____ GIVEN DATA

/-- Run B's keyed band at the selected depth, RE-CENTRED. [bookkeeping] -/
abbrev bandB₁₃Ax (θ : Stage13HParams F N) (hP : θ.Provisos₁₃CoPHAx F N) (K₀ : ℕ) (g₀ : ℕ → ℝ) (os : List (ULoop F)) (ρ : ℕ → ℝ) (n : ℕ → ℕ)
    (K : ℕ) (t : ℝ) (x : Σ K, SiteSeqKey F (K₀ + K)) : ℝ :=
  bandB₁₃Chi θ (chiβOfRecord₁₃Ax F N θ.toStage13Params) hP K₀ g₀ os ρ n K t x

variable (N) in
/-- The depth-letter TYPE, RE-CENTRED (the K3ᴬ v8 `DialRows (n₁ n₂ : …)` binder). [bookkeeping] -/
abbrev DepthLetter₁₃CoPHAx : Type 1 := DepthLetter₁₃CoPHCmap N (fun F => chiβOfRecord₁₃Ax F N)

/-- The keyed selected shell split at offset `K₀`, RE-CENTRED. [bookkeeping] -/
abbrev shellSplitSelected₁₃AtAx (K₀ : ℕ) (ρ : WidthLetter₁₃CoPHAx N) (n : DepthLetter₁₃CoPHAx N) : ShellSplit₁₃CoPHAx N K₀ :=
  shellSplitSelected₁₃AtCmap (fun F => chiβOfRecord₁₃Ax F N) K₀ ρ n

end Ax

end Summit.QuantumFields.YangMills.Theorems.N21ShellSplitOfRecord13CoPH

end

________

### [ACTION ITEM]
Repeat the data above exactly.

### [COMPLETED TASK]
/-- Run B's keyed band at the selected depth, RE-CENTRED. [bookkeeping] -/
abbrev bandB₁₃Ax (θ : Stage13HParams F N) (hP : θ.Provisos₁₃CoPHAx F N) (K₀ : ℕ) (g₀ : ℕ → ℝ) (os : List (ULoop F)) (ρ : ℕ → ℝ) (n : ℕ → ℕ)
    (K : ℕ) (t : ℝ) (x : Σ K, SiteSeqKey F (K₀ + K)) : ℝ :=
  bandB₁₃Chi θ (chiβOfRecord₁₃Ax F N θ.toStage13Params) hP K₀ g₀ os ρ n K t x

variable (N) in
/-- The depth-letter TYPE, RE-CENTRED (the K3ᴬ v8 `DialRows (n₁ n₂ : …)` binder). [bookkeeping] -/
abbrev DepthLetter₁₃CoPHAx : Type 1 := DepthLetter₁₃CoPHCmap N (fun F => chiβOfRecord₁₃Ax F N)

/-- The keyed selected shell split at offset `K₀`, RE-CENTRED. [bookkeeping] -/
abbrev shellSplitSelected₁₃AtAx (K₀ : ℕ) (ρ : WidthLetter₁₃CoPHAx N) (n : DepthLetter₁₃CoPHAx N) : ShellSplit₁₃CoPHAx N K₀ :=
  shellSplitSelected₁₃AtCmap (fun F => chiβOfRecord₁₃Ax F N) K₀ ρ n

end Ax

end Summit.QuantumFields.YangMills.Theorems.N21ShellSplitOfRecord13CoPH

end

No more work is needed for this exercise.